= Exercise requirements =
Please copy out the entries below exactly, beginning with the line that contains "(logT : GaugeField" and ending with the line that contains "(hlog' : ∀ V, logT", and include nothing outside that span.

= Material for this exercise =
import Literature.MathematicalPhysics.QuantumFieldTheory.Balaban1983to89.B16NodeKnitRecord13CoPH
import Literature.MathematicalPhysics.QuantumFieldTheory.Balaban1983to89.B16Improved189ArbitraryRegionFull

/-!
# `Balaban1983to89.B16NodeKnitRecord13CoPHCor3FullBudget` — [Balaban1989LargeFieldII] Cor. 3 ∕ (0.1) AT THE OBJECTS OF RECORD
(Stage 13, core-keyed Co datum `datumOfRecord₁₃CoPH`), levels `k ≥ 1`, WITH THE PRINTED BUDGET: the record junction
`B16NodeKnitRecord13CoPH.uvIneq_at_record₁₃CoPH_of_gas` with its factor leaves `hZ` ∕ `hY` REPLACED by per-component (1.80) ∕
(1.80)⁺ budget data through `B16Improved189ArbitraryRegionFull.{hZ_full_of_budget_torus, hY_full_of_controlsT_torus}`, constants
`c := fun _ => c₀`, `c₀ = 2(1+β₀)⁻¹p₀(g_k)`

T. Bałaban, *Large field renormalization. II. Localization, exponentiation, and bounds for the 𝐑 operation*, Commun. Math. Phys.
**122** (1989) 355–392 [Balaban1989LargeFieldII] ((0.1) p. 356, (1.72) p. 379, p. 387 ll. 21–27, (1.80) p. 384); [III] =
[Balaban1988Convergent] Cor. 3 (2.49)–(2.50) p. 264.

statement-level bookkeeping of a published proof with citation tags; proofs kernel-checked; nothing here is a claim about the
Yang–Mills mass gap

CITATION HEADER.  p. 387 [PDF 33] ll. 21–27 (text layer): *"… hence also an improved bound (1.89), with the additional term
−κ₁d_k(X) in the exponential. This implies the inequality (2.50) [III], hence Corollary 3."*

WHY THIS FILE (W-SEAT-START-LIST §1 n13 item 2 ∕ §n24 item 0 `hUV`, levels `k ≥ 1`).  The record junction of the Cor.-3 chain
(`uvIneq_at_record₁₃CoPH_of_gas`, n24-c's module) reads the factor leaves `hZ`, `hY` as HYPOTHESES with free constants `c : Fin 2 → ℝ`;
the tree's suppliers of those leaves from budget data (`B16Cor3FactorLeavesOfBudget`) give HALF the printed constant.  THIS FILE
plugs the FULL-budget suppliers of `B16Improved189ArbitraryRegionFull` (p585233) into the record junction: `(UV₁₃)` at a level `k`
FROM per-component data — for the components of `Z_k`: lifts to face-connected ℤ⁴ index families, horizons `K ≥ 1`, budgets
with the (1.79)-factor form, (1.80), profiles with `s_{k+1} = d′_{k+1}(S(X))`, `c₀ ≤ 2p₀(g_{j(X)})`; for the domains `Y_i`: lifts,
budgets with the factor form, (1.80)⁺ at `K = 0`, `c₀ ≤ P` — plus the junction's other inputs VERBATIM (the (1.72) representation
`R` of `ρ_k` OF RECORD (`hH`), its χ-dictionary, the site count, the (1.90) gas of every term, the cube count, (2.49) against
`(1∕g_k²)·A^η_k` of record with its log-term bounds).  Conclusion: `B16.UVIneq ((datumOfRecord₁₃CoPH F N θ h).C P) k V E₋ E₊` at
every `V` with the junction's explicit `E₋`, `E₊`, the entropy term reading `M₁⁻⁴·K₀(64,8)·Σ_{i<2} e^{−c₀}`.

WHAT THIS FILE PROVES (kernel-checked, zero `sorry`, one theorem, no `def`; axioms standard; BY NAME over n24-c's
`uvIneq_at_record₁₃CoPH_of_gas` and p585233's two leaves — nothing re-proved): **`uvIneq_at_record₁₃CoPH_of_fullBudget_of_gas`**.
HONEST SCOPE.  By-name junction, count-neutral; `(UV₁₃)` at `k ≥ 1` is NOT discharged — its analytic content ([V] Thm 1's
representation of record `hH`, the per-component factor forms and (1.80) data, the gas, (2.49)) stays displayed as hypotheses
exactly as in n24-c's junction; what changes is only that the leaves are read from (1.80)∕(1.80)⁺ budget data with the PRINTED
constant; the k = 0 conjunct is n13-w1's `…N13UV01LevelZeroAtRecord13` (explicit `ρ₀`, disjoint statement); one finite 𝕋⁴ programme
at fixed ε, Bałaban AS PRINTED; R4 closes the conditional finite-𝕋⁴ rung `BalabanLadder.UV` only — nothing continuum ∕ OS ∕ mass gap ∕
Clay.  Seat `pub-ymgap-dag-n13-w2` (g0), N13 [B16] Cor. 3, `--supports stmt-QuantumFields-20542`.
-/

noncomputable section

open MeasureTheory
open scoped BigOperators

namespace Literature.MathematicalPhysics.QuantumFieldTheory.Balaban1983to89.B16NodeKnitRecord13CoPHCor3FullBudget

open DagBinding T4DatumAssembly T4Continuum Node00 FlowStepRuns
open B16NodeKnitRecord13CoPH (uvIneq_at_record₁₃CoPH_of_gas)
open B14Thm2 (Ineq249)
open B16Cor3Ops (PosOp Repr172)
open TreeLengthTorus (tsys proj)
open B13FamilySum (Ineq126 VolBound)
open B16Eq190Resummation (bracket mayerTerm F191 polys190 LocalOps DepOn)
open B13ScaleTransfer (Pt FaceConnected)
open TreeLength (treeLen)
open B16SProfile (Sop)
open B13Factor210Literal (fineCubes)
open B16Improved189ArbitraryRegionFull (hZ_full_of_budget_torus hY_full_of_controlsT_torus)

variable (F : T4Family) (N : ℕ) [NeZero N]

variable (θ : Stage13HParams F N) (h : θ.Provisos₁₃CoPH F N) (P : B12.RunParams) (k : ℕ)

/-- **THE COR.-3 CHAIN'S END THEOREM AT THE OBJECTS OF RECORD WITH THE PRINTED BUDGET** — n24-c's
`uvIneq_at_record₁₃CoPH_of_gas` (one run `P`, one level `k`, at `D := (datumOfRecord₁₃CoPH F N θ h).C P`) with `c := fun _ => c₀` and the
factor leaves SUPPLIED: `hZ` from the per-component (1.79)∕(1.80) data of the components of `Z_k` (`hZ_full_of_budget_torus`: lifts `X₀`,
horizons `K ≥ 1`, budgets `κ` with `𝐓 1 ≤ exp(−κ − P)`, `Controls b k K κ s`, `s_{k+1} = treeLen (Sop q X₀)`, `c₀ ≤ P`; constants with
`b.d = 4`, dictionary `R·q = L·R_{k+1}`, doubled slope clause), `hY` from the per-domain (1.80)⁺ horizon-0 data of the `Y_i`
(`hY_full_of_controlsT_torus`: lifts `SY`, budgets `κY` with the factor form, `Controls b k 0 (κY − κ₁·d) sY`, `c₀ ≤ PY`); EVERY OTHER
BINDER — the (1.72) representation `R` of `ρ_k` OF RECORD (`hH`), `hχ01`, `h0χ`, the site count, the (1.90) gas, the cube count, (2.49)
with the volume majorant and the log-term bounds — and the conclusion VERBATIM; entropy term `M₁⁻⁴·K₀(64,8)·Σ_i e^{−c₀}`.  CONDITIONAL on
every input; nothing of Bałaban's asserted; count-neutral. [cite: Balaban1989LargeFieldII, (0.1) p.356, (1.72) p.379, p.387 ll.21–27, (1.80) p.384; Balaban1988Convergent, (2.49)–(2.50) p.264] -/
theorem uvIneq_at_record₁₃CoPH_of_fullBudget_of_gas (Nc : ℕ) [NeZero Nc]
    (R : Repr172 (GaugeField (F.P P.K) k (SU N)) (tsys 4 Nc).Dom)
    {M₁ : ℝ} (hM : M₁ ≠ 0) (hnum : (Fintype.card (Site (F.P P.K) k) : ℝ) = (M₁ * Nc) ^ 4)
    {κ₁ : ℝ} (hκ : B12TreeDecay.kappa₀ (4 * 2 ^ 4) (2 * 4) ≤ κ₁) (hκ₁ : 0 ≤ κ₁) (c₀ : ℝ)
    (hH : R.Holds (densOfRecord₁₃ F N θ.toStage13Params P k))
    (hχ01 : ∀ a V, 0 ≤ R.χ a V ∧ R.χ a V ≤ 1)
    (h0χ : ∀ V, R.χ R.allSmall V = chiβOfRecord₁₃ F N θ.toStage13Params P.K (gOfRecord₁₃ F N θ.toStage13Params P) k V)
    -- the components of `Z_k`: composite structure and per-component (1.79)/(1.80) data, replacing `hZ`
    (T : R.Adm → (tsys 4 Nc).Dom → PosOp (GaugeField (F.P P.K) k (SU N))) (l : R.Adm → List (tsys 4 Nc).Dom)
    (hnd : ∀ a, (l a).Nodup) (hset : ∀ a, (l a).toFinset = R.Zc a)
    (hTZ : ∀ a Fn V, (R.TZ a).T Fn V = (PosOp.pi (T a) (l a)).T Fn V)
    (b : Step.Budget.Consts) (L : ℝ) {Rk q : ℕ} (hRk : 0 < Rk) (hq : 0 < q)
    (hC : 0 ≤ b.C) (hbM : 0 ≤ b.M) (hRm : ∀ m, 0 ≤ b.R m) (hdim : b.d = 4)
    (hRq : ((Rk * q : ℕ) : ℝ) = L * b.R (k + 1)) (hL : 0 ≤ L)
    (hslope2 : 2 * (κ₁ * (4 * 2 ^ 4) * L ^ b.d) ≤ b.C * b.M ^ b.d * b.R (k + 1))
    (X₀ : R.Adm → (tsys 4 Nc).Dom → Finset (Pt 4)) (K : R.Adm → (tsys 4 Nc).Dom → ℕ)
    (κ Pp : R.Adm → (tsys 4 Nc).Dom → ℝ) (s : R.Adm → (tsys 4 Nc).Dom → ℕ → ℝ)
    (hdataZ : ∀ a, ∀ X ∈ R.Zc a, (X₀ a X).Nonempty ∧ FaceConnected (X₀ a X) ∧
      X.1 = (fineCubes Rk (X₀ a X)).image (proj Nc) ∧ 1 ≤ K a X ∧
      (∀ V, (T a X).T 1 V ≤ Real.exp (-(κ a X) - Pp a X)) ∧ Step.Budget.Controls b k (K a X) (κ a X) (s a X) ∧
      (∀ m, 0 ≤ s a X m) ∧ s a X (k + 1) = treeLen (Sop q (X₀ a X)) ∧ c₀ ≤ Pp a X)
    -- the domains `Y_i`: composite structure and per-domain (1.80)⁺ horizon-0 data, replacing `hY`
    (TY : R.Adm → (tsys 4 Nc).Dom → PosOp (GaugeField (F.P P.K) k (SU N))) (lY : R.Adm → List (tsys 4 Nc).Dom)
    (hndY : ∀ a, (lY a).Nodup) (hsetY : ∀ a, (lY a).toFinset = R.Ys a)
    (hTYs : ∀ a Fn V, (R.TYs a).T Fn V = (PosOp.pi (TY a) (lY a)).T Fn V)
    (SY : R.Adm → (tsys 4 Nc).Dom → Finset (Pt 4)) (κY PY : R.Adm → (tsys 4 Nc).Dom → ℝ)
    (sY : R.Adm → (tsys 4 Nc).Dom → ℕ → ℝ)
    (hdataY : ∀ a, ∀ Y ∈ R.Ys a, (SY a Y).Nonempty ∧ FaceConnected (SY a Y) ∧
      Y.1 = (fineCubes Rk (SY a Y)).image (proj Nc) ∧ (∀ V, (TY a Y).T 1 V ≤ Real.exp (-(κY a Y) - PY a Y)) ∧
      Step.Budget.Controls b k 0 (κY a Y - κ₁ * treeLen (fineCubes Rk (SY a Y))) (sY a Y) ∧ c₀ ≤ PY a Y)
    -- the (1.90) gas of every admissible term (verbatim)
    {LF DomY Cube Var Sv : Type*} [Fintype LF] [Fintype DomY] [Fintype Cube] [DecidableEq LF] [DecidableEq DomY]
    [DecidableEq Cube] {adjC : Cube → Cube → Prop} [DecidableRel adjC]
    (hrefl : ∀ a, adjC a a) (hsymm : ∀ a b, adjC a b → adjC b a)
    {locX : LF → Finset Cube} {locY : DomY → Finset Cube} {site : Var → Cube} (Yfix : R.Adm → Finset Cube)
    (houtX : ∀ a j, (locX j \ Yfix a).Nonempty) (houtY : ∀ a Y, (locY Y \ Yfix a).Nonempty)
    (Op : R.Adm → Finset LF → ((Var → Sv) → ℂ) →+ ((Var → Sv) → ℂ))
    (hOps : ∀ a, LocalOps adjC locX (Yfix a) site (Op a))
    (hOpReal : ∀ a (S : Finset LF) (f : (Var → Sv) → ℂ), (∀ ψ, (f ψ).im = 0) → ∀ φ, (Op a S f φ).im = 0)
    (Vt : R.Adm → DomY → (Var → Sv) → ℂ) (hV : ∀ a Y, DepOn (Yfix a) site (Vt a Y) (locY Y))
    (hVreal : ∀ a Y ψ, (Vt a Y ψ).im = 0) (cfg : GaugeField (F.P P.K) k (SU N) → (Var → Sv))
    {nbr : Cube → Finset Cube} (hnbr : ∀ a b, adjC a b → a ∈ nbr b) {νn : ℝ} (hν : ∀ b, ((nbr b).card : ℝ) ≤ νn)
    {d : R.Adm → Finset Cube → ℝ} {c₁ Rr κ₀ K₀ cv τ : ℝ} (hd : ∀ a X, 0 ≤ d a X) (hc₁ : 0 ≤ c₁) (hK₀ : 0 ≤ K₀)
    (hτ : 0 ≤ τ)
    (h197 : ∀ a V X, ‖F191 adjC locX locY (Yfix a) (mayerTerm (Op a) (Vt a) (cfg V)) X‖ ≤ c₁ * Real.exp (-(Rr * d a X)))
    (h126 : ∀ a, Ineq126 (polys190 adjC locX locY (Yfix a)) (fun X => X \ Yfix a) (d a) κ₀ K₀)
    (hvol : ∀ a, VolBound (polys190 adjC locX locY (Yfix a)) (fun X => X \ Yfix a) (d a) cv)
    (hrate : κ₀ + τ * cv ≤ Rr) (hsmall : c₁ * Real.exp (τ * cv) * K₀ * νn ≤ τ)
    (hjunction : ∀ a V, R.curly a V = (bracket (Op a) (Vt a) (cfg V)).re)
    {πc : ℝ} (hQ : (Fintype.card Cube : ℝ) ≤ πc * (Fintype.card (Site (F.P P.K) k) : ℝ))
    (logT : GaugeField (F.P P.K) k (SU N) → ℝ) {CA cΓ cL cL' : ℝ} {Γ : ℕ → ℝ} (hCA : 0 ≤ CA)
    (hΓ : ∑ n ∈ Finset.Icc 1 k, Γ n ≤ cΓ * (Fintype.card (Site (F.P P.K) k) : ℝ))
    (h249 : ∀ V, Ineq249 (R.A' V) (1 / (gOfRecord₁₃ F N θ.toStage13Params P k) ^ 2 * wilsonBGOfRecord F N θ.εbg P k V) (logT V) CA Γ k)
    (hlog : ∀ V, -(cL * (Fintype.card (Site (F.P P.K) k) : ℝ)) ≤ logT V)
    (hlog' : ∀ V, logT V ≤ cL' * (Fintype.card (Site (F.P P.K) k) : ℝ)) :
    ∀ V : GaugeField (F.P P.K) k (SU N),
      B16.UVIneq ((datumOfRecord₁₃CoPH F N θ h).C P) k V (CA * cΓ + cL + πc * (c₁ * Real.exp (τ * cv) * K₀))
        (CA * cΓ + cL' + πc * (c₁ * Real.exp (τ * cv) * K₀) +
          M₁⁻¹ ^ 4 * B12TreeDecay.K₀ (4 * 2 ^ 4) (2 * 4) * ∑ _i : Fin 2, Real.exp (-c₀)) :=
  uvIneq_at_record₁₃CoPH_of_gas F N θ h P k Nc R hM hnum hκ (fun _ => c₀) hH hχ01 h0χ
    (hZ_full_of_budget_torus R T l hnd hset hTZ b k c₀ κ₁ L hRk hq (by norm_num) hC hbM hRm hdim hRq hκ₁ hL hslope2 X₀ K κ Pp s
      hdataZ)
    (hY_full_of_controlsT_torus R TY lY hndY hsetY hTYs b k c₀ κ₁ hRk hκ₁ SY κY PY sY hdataY)
    hrefl hsymm Yfix houtX houtY Op hOps hOpReal Vt hV hVreal cfg hnbr hν hd hc₁ hK₀ hτ h197 h126 hvol hrate hsmall hjunction hQ
    logT hCA hΓ h249 hlog hlog'

end Literature.MathematicalPhysics.QuantumFieldTheory.Balaban1983to89.B16NodeKnitRecord13CoPHCor3FullBudget

end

= Result =
    (logT : GaugeField (F.P P.K) k (SU N) → ℝ) {CA cΓ cL cL' : ℝ} {Γ : ℕ → ℝ} (hCA : 0 ≤ CA)
    (hΓ : ∑ n ∈ Finset.Icc 1 k, Γ n ≤ cΓ * (Fintype.card (Site (F.P P.K) k) : ℝ))
    (h249 : ∀ V, Ineq249 (R.A' V) (1 / (gOfRecord₁₃ F N θ.toStage13Params P k) ^ 2 * wilsonBGOfRecord F N θ.εbg P k V) (logT V) CA Γ k)
    (hlog : ∀ V, -(cL * (Fintype.card (Site (F.P P.K) k) : ℝ)) ≤ logT V)
    (hlog' : ∀ V, logT V ≤ cL' * (Fintype.card (Site (F.P P.K) k) : ℝ)) :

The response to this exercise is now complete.